Suppose the President of the United States, after completing his term of office, would serve as a janitor. After being President, he would willingly lower himself to become a janitor to serve others. Would this not be excellent? The excellency of such a man in his presidency could not compare with the excellency in his becoming a janitor. I believe that most citizens would appreciate him more in his being a janitor than in his being a President. With him as a President we would not see as much of the beauty of his humanity. But if he would become a janitor to serve others, we would see the beauty, the virtue, in his humanity. How beautiful for a person, after occupying the high office of President of the United States, to become a janitor! I doubt that any of us would feel comfortable in the presence of a President, but we would all feel comfortable with a janitor. How excellent it would be to see a former President working as a janitor, for we would see in him excellent human virtue!
Which kind of person do you prefer—a President or a janitor? I would rather be with a janitor than with a President. If the President were to invite me to spend the night at the White House, I would not feel at home. But if a former President were to become a janitor and invite me into his home for the night, I would feel very comfortable.

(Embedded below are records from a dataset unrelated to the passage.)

import Literature.Analysis.FluidPDE.NSCoriolisTorus
import Literature.Analysis.FunctionSpaces.TorusInverseLaplacianCalculus
import HarnessLib

/-!
# The Coriolis term is `L²(𝕋³)`-orthogonal to the Laplacian

Analysis/FluidPDE proof file (theorems only; no definitions, no named facts), sequel of
`NSCoriolisTorus.lean`, supporting the named fact
`Literature.Analysis.FluidPDE.bmn1999_rotating_ns_global_regularity` (Babin–Mahalov–Nicolaenko,
Indiana Univ. Math. J. 48 (1999), Thm. 1.1). BMN 1999, p. 1140: "as `PJP` is skew-symmetric and
commutes with `A^α` for every `α`, `E(−Ωt) = exp(−ΩPJPt)` preserves all Sobolev norms" — the
reason every `H^α` estimate of §§3–5 is uniform in `Ω`. This file proves the case `α = 1` (and
then every integer `α = n`) for smooth fields on the torus:

* `inner_coriolisForce_left_eq_neg` — bilinear skewness `⟪Ω e₃ × a, b⟫ = −⟪a, Ω e₃ × b⟫`;
* `Torus.integral_inner_coriolisForce_laplacian` — `∫_{𝕋³} ⟪Ω e₃ × u, Δu⟫ = 0` for smooth `u`
  (Green's second identity `Torus.integral_inner_laplacian_comm`, `Δ(J ∘ u) = J ∘ Δu` for the
  constant map `J = Ω e₃ ×`, `Torus.laplacian_clm_comp_apply`, and the skewness of `J`);
* `IsClassicalNSCoriolisSolutionOn.integral_inner_coriolisForce_laplacian_eq_zero` — along a
  periodic classical solution of the rotating system the Coriolis term pairs to zero with
  `Δu(t)`: the enstrophy (`H¹`) balance of the rotating system is that of Navier–Stokes, as the
  energy balance is (`NSCoriolisTorus`).
* `Torus.integral_inner_coriolisForce_laplacian_iterate`,
  `IsClassicalNSCoriolisSolutionOn.integral_inner_coriolisForce_laplacian_iterate_eq_zero` —
  the same for every power `Δⁿ`, `n : ℕ` (all integer Sobolev levels `α = n`), by two-step
  induction from the cases `n = 0, 1` and Green's second identity.

## Mathlib / tree search

Tree (reused): `coriolisForce`, `crossCLM`, `coriolisForce_eq_smul_crossCLM`,
`IsClassicalNSCoriolisSolutionOn.to_torus` (`NSCoriolis`, `NSCoriolisTorus`);
`Torus.integral_inner_laplacian_comm` (`TorusFluidGlueProofs`), `Torus.laplacian_clm_comp_apply`
(`TorusInverseLaplacianCalculus`), `Torus.IsSmooth.comp_clm` (`FlatTorus`). Mathlib: no
rotating-fluid notions.

## References

* A. Babin, A. Mahalov, B. Nicolaenko, *Global regularity of 3D rotating Navier–Stokes equations
  for resonant domains*, Indiana Univ. Math. J. 48 (1999) 1133–1176, §2, p. 1140.
  [BabinMahalovNicolaenko1999]
-/

noncomputable section

open MeasureTheory Set Function
open scoped ContDiff Laplacian InnerProductSpace RealInnerProductSpace

namespace Literature.Analysis.FluidPDE

/-! ### The Coriolis term is `L²`-orthogonal to the Laplacian (no rotation in `H¹` estimates) -/

/-- **Bilinear skewness of the Coriolis force**: `⟪Ω e₃ × a, b⟫ = −⟪a, Ω e₃ × b⟫`
(antisymmetry of the scalar triple product). [folklore] -/
theorem inner_coriolisForce_left_eq_neg (Ω : ℝ) (a b : EuclideanSpace ℝ (Fin 3)) :
    ⟪coriolisForce Ω a, b⟫ = -⟪a, coriolisForce Ω b⟫ := by
  have h : ⟪cross e₃ a, b⟫ = -⟪a, cross e₃ b⟫ := by
    simp only [cross, PiLp.inner_apply, cross_apply, RCLike.inner_apply, conj_trivial,
      Fin.sum_univ_three, Matrix.cons_val_zero, Matrix.cons_val_one, Matrix.cons_val_two,
      Matrix.tail_cons, Matrix.head_cons]
    ring
  rw [coriolisForce_def, coriolisForce_def, real_inner_smul_left, real_inner_smul_right, h,
    mul_neg]

/-- **The Coriolis term is `L²(𝕋³)`-orthogonal to the Laplacian**: `∫ ⟪Ω e₃ × u, Δu⟫ = 0` for
every smooth field `u` on the torus (BMN 1999, p. 1140: "as `PJP` is skew-symmetric and
commutes with `A^α` for every `α`, `E(−Ωt) = exp(−ΩPJPt)` preserves all Sobolev norms"; this is
the case `α = 1`, by which the rotation drops out of the enstrophy balance exactly as it drops
out of the energy balance). Proof: with the constant map `J = Ω e₃ ×`, Green's second identity
gives `∫ ⟪Δ(Ju), u⟫ = ∫ ⟪Ju, Δu⟫` (`Torus.integral_inner_laplacian_comm`), while
`Δ(Ju) = J(Δu)` (`Torus.laplacian_clm_comp_apply`) and the pointwise skewness of `J`
(`inner_coriolisForce_left_eq_neg`) give `∫ ⟪Δ(Ju), u⟫ = −∫ ⟪Ju, Δu⟫`.
[cite: BabinMahalovNicolaenko1999, §2 p. 1140] -/
theorem Torus.integral_inner_coriolisForce_laplacian (Ω : ℝ)
    {u : UnitAddTorus (Fin 3) → EuclideanSpace ℝ (Fin 3)} (hu : FunctionSpaces.Torus.IsSmooth u) :
    ∫ x, ⟪coriolisForce Ω (u x), FunctionSpaces.Torus.laplacian u x⟫ = 0 := by
  have hJu : FunctionSpaces.Torus.IsSmooth ((Ω • crossCLM e₃) ∘ u) := hu.comp_clm (Ω • crossCLM e₃)
  -- Green's second identity for the pair `(Ju, u)`
  have hG := FunctionSpaces.Torus.integral_inner_laplacian_comm hJu hu
  -- `⟪Δ(Ju), u⟫ = -⟪Ju, Δu⟫` pointwise
  have hskew : ∀ x, ⟪FunctionSpaces.Torus.laplacian ((Ω • crossCLM e₃) ∘ u) x, u x⟫ =
      -⟪((Ω • crossCLM e₃) ∘ u) x, FunctionSpaces.Torus.laplacian u x⟫ := by
    intro x
    rw [FunctionSpaces.Torus.laplacian_clm_comp_apply hu, Function.comp_apply,
      ← coriolisForce_eq_smul_crossCLM, ← coriolisForce_eq_smul_crossCLM,
      inner_coriolisForce_left_eq_neg, real_inner_comm]
  have hint : ∫ x, ⟪FunctionSpaces.Torus.laplacian ((Ω • crossCLM e₃) ∘ u) x, u x⟫ =
      -∫ x, ⟪((Ω • crossCLM e₃) ∘ u) x, FunctionSpaces.Torus.laplacian u x⟫ := by
    rw [← integral_neg]
    exact integral_congr_ae (ae_of_all _ hskew)
  have h2 : ∫ x, ⟪((Ω • crossCLM e₃) ∘ u) x, FunctionSpaces.Torus.laplacian u x⟫ = 0 := by
    linarith [hG, hint]
  simpa only [Function.comp_apply, ← coriolisForce_eq_smul_crossCLM] using h2

namespace IsClassicalNSCoriolisSolutionOn

variable {S : Set ℝ} {ν Ω : ℝ} {f u : ℝ → UnitAddTorus (Fin 3) → EuclideanSpace ℝ (Fin 3)}
  {p : ℝ → UnitAddTorus (Fin 3) → ℝ}

/-- Along a periodic classical solution of the rotating system, the Coriolis term is orthogonal
to `Δu(t)` at every time of `S`: it contributes nothing when the momentum equation is paired with
`−Δu` (the enstrophy / `H¹` balance of the rotating system is that of Navier–Stokes; BMN 1999,
p. 1140 and §5, where all `H^α` estimates are uniform in `Ω`). [cite: BabinMahalovNicolaenko1999, §2 p. 1140] -/
theorem integral_inner_coriolisForce_laplacian_eq_zero
    (h : IsClassicalNSCoriolisSolutionOn S ν Ω (fun t => FunctionSpaces.Torus.lift (f t))
      (fun t => FunctionSpaces.Torus.lift (u t)) (fun t => FunctionSpaces.Torus.lift (p t)))
    {t : ℝ} (ht : t ∈ S) :
    ∫ x, ⟪coriolisForce Ω (u t x), FunctionSpaces.Torus.laplacian (u t) x⟫ = 0 :=
  Torus.integral_inner_coriolisForce_laplacian Ω (h.to_torus.smooth_velocity.isSmooth_slice ht)

end IsClassicalNSCoriolisSolutionOn

/-! ### All Sobolev levels: the Coriolis term is orthogonal to every power of the Laplacian -/

/-- **The Coriolis term is `L²(𝕋³)`-orthogonal to `Δⁿu` for every `n`** — the integer-`α`
content of BMN 1999, p. 1140: "as `PJP` is skew-symmetric and commutes with `A^α` for every
`α`, `E(−Ωt) = exp(−ΩPJPt)` preserves all Sobolev norms" (pairing the rotating momentum equation
with `(−Δ)ⁿu` produces no `Ω`: the `Hⁿ` energy balances of the rotating system are those of
Navier–Stokes). Proof by two-step induction on `n`: `n = 0` is `⟪Ω e₃ × a, a⟫ = 0` pointwise
(`inner_coriolisForce_self`), `n = 1` is `Torus.integral_inner_coriolisForce_laplacian`, and
`∫ ⟪Ju, Δⁿ⁺²u⟫ = ∫ ⟪Δ(Ju), Δⁿ⁺¹u⟫ = ∫ ⟪J(Δu), Δⁿ(Δu)⟫` by Green's second identity
(`Torus.integral_inner_laplacian_comm`) and `Δ(J ∘ u) = J ∘ Δu` for the constant map
`J = Ω e₃ ×` (`Torus.laplacian_clm_comp_apply`). [cite: BabinMahalovNicolaenko1999, §2 p. 1140] -/
theorem Torus.integral_inner_coriolisForce_laplacian_iterate (Ω : ℝ) (n : ℕ)
    {u : UnitAddTorus (Fin 3) → EuclideanSpace ℝ (Fin 3)} (hu : FunctionSpaces.Torus.IsSmooth u) :
    ∫ x, ⟪coriolisForce Ω (u x), (FunctionSpaces.Torus.laplacian^[n] u) x⟫ = 0 := by
  -- the statement for `n` and `n + 1` simultaneously, by induction on `n`
  have key : ∀ m : ℕ, ∀ {v : UnitAddTorus (Fin 3) → EuclideanSpace ℝ (Fin 3)},
      FunctionSpaces.Torus.IsSmooth v →
      (∫ x, ⟪coriolisForce Ω (v x), (FunctionSpaces.Torus.laplacian^[m] v) x⟫ = 0) ∧
      (∫ x, ⟪coriolisForce Ω (v x), (FunctionSpaces.Torus.laplacian^[m + 1] v) x⟫ = 0) := by
    intro m
    induction m with
    | zero =>
      intro v hv
      refine ⟨?_, ?_⟩
      · simp only [Function.iterate_zero, id_eq, inner_coriolisForce_self, integral_zero]
      · rw [zero_add, Function.iterate_one]
        exact Torus.integral_inner_coriolisForce_laplacian Ω hv
    | succ m ih =>
      intro v hv
      refine ⟨(ih hv).2, ?_⟩
      -- `∫ ⟪Jv, Δ^{m+2} v⟫ = ∫ ⟪Δ(Jv), Δ^{m+1} v⟫ = ∫ ⟪J(Δv), Δ^{m}(Δv)⟫ = 0` (`ih` for `Δv`)
      have hJv : FunctionSpaces.Torus.IsSmooth ((Ω • crossCLM e₃) ∘ v) := hv.comp_clm (Ω • crossCLM e₃)
      have hΔv : FunctionSpaces.Torus.IsSmooth (FunctionSpaces.Torus.laplacian v) := hv.laplacian
      have hw : FunctionSpaces.Torus.IsSmooth (FunctionSpaces.Torus.laplacian^[m + 1] v) :=
        FunctionSpaces.Torus.isSmooth_laplacian_iterate hv (m + 1)
      have h1 : ∫ x, ⟪coriolisForce Ω (v x), (FunctionSpaces.Torus.laplacian^[m + 1 + 1] v) x⟫ =
          ∫ x, ⟪((Ω • crossCLM e₃) ∘ v) x,
            FunctionSpaces.Torus.laplacian (FunctionSpaces.Torus.laplacian^[m + 1] v) x⟫ := by
        refine integral_congr_ae (ae_of_all _ fun x => ?_)
        simp only [Function.comp_apply, coriolisForce_eq_smul_crossCLM, Function.iterate_succ_apply']
      have h2 := FunctionSpaces.Torus.integral_inner_laplacian_comm hJv hw
      have h3 : ∫ x, ⟪FunctionSpaces.Torus.laplacian ((Ω • crossCLM e₃) ∘ v) x,
          (FunctionSpaces.Torus.laplacian^[m + 1] v) x⟫ =
          ∫ x, ⟪coriolisForce Ω (FunctionSpaces.Torus.laplacian v x),
            (FunctionSpaces.Torus.laplacian^[m] (FunctionSpaces.Torus.laplacian v)) x⟫ := by
        refine integral_congr_ae (ae_of_all _ fun x => ?_)
        simp only [FunctionSpaces.Torus.laplacian_clm_comp_apply hv, coriolisForce_eq_smul_crossCLM,
          Function.iterate_succ_apply]
      rw [h1, ← h2, h3]
      exact (ih hΔv).1
  exact (key n hu).1

namespace IsClassicalNSCoriolisSolutionOn

variable {S : Set ℝ} {ν Ω : ℝ} {f u : ℝ → UnitAddTorus (Fin 3) → EuclideanSpace ℝ (Fin 3)}
  {p : ℝ → UnitAddTorus (Fin 3) → ℝ}

/-- Along a periodic classical solution of the rotating system, the Coriolis term is orthogonal
to `Δⁿu(t)` for every `n` at every time of `S`: none of the `Hⁿ` energy balances of the rotating
system sees `Ω` (BMN 1999, p. 1140 and §5). [cite: BabinMahalovNicolaenko1999, §2 p. 1140] -/
theorem integral_inner_coriolisForce_laplacian_iterate_eq_zero
    (h : IsClassicalNSCoriolisSolutionOn S ν Ω (fun t => FunctionSpaces.Torus.lift (f t))
      (fun t => FunctionSpaces.Torus.lift (u t)) (fun t => FunctionSpaces.Torus.lift (p t)))
    {t : ℝ} (ht : t ∈ S) (n : ℕ) :
    ∫ x, ⟪coriolisForce Ω (u t x), (FunctionSpaces.Torus.laplacian^[n] (u t)) x⟫ = 0 :=
  Torus.integral_inner_coriolisForce_laplacian_iterate Ω n (h.to_torus.smooth_velocity.isSmooth_slice ht)

end IsClassicalNSCoriolisSolutionOn

end Literature.Analysis.FluidPDE

end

I use the illustration of a President becoming a janitor to help us see the position of the Gospel of Mark in relation to the other Gospels. In the Gospel of Matthew we see the Lord Jesus in His kingship, but in the Gospel of Mark we see the Lord in His slavery. Which do you prefer—the Lord as a King or the Lord as a Slave? Do you prefer a King-Jesus or a Slave-Jesus? Naturally, we may be inclined to appreciate the Lord as a King more than as a Slave. But we all need to appreciate the Lord as the Slave-Savior revealed in Mark. If we appreciate the Lord in this way, then we shall understand the value of the book of Mark.
In the Gospel of Mark we have a vivid record of the Lord’s humanity as a Slave. The last chapters of Mark are especially long and detailed. The reason is that Mark’s purpose is to provide a detailed record to show the beauty of the Lord as a Slave in His human virtues.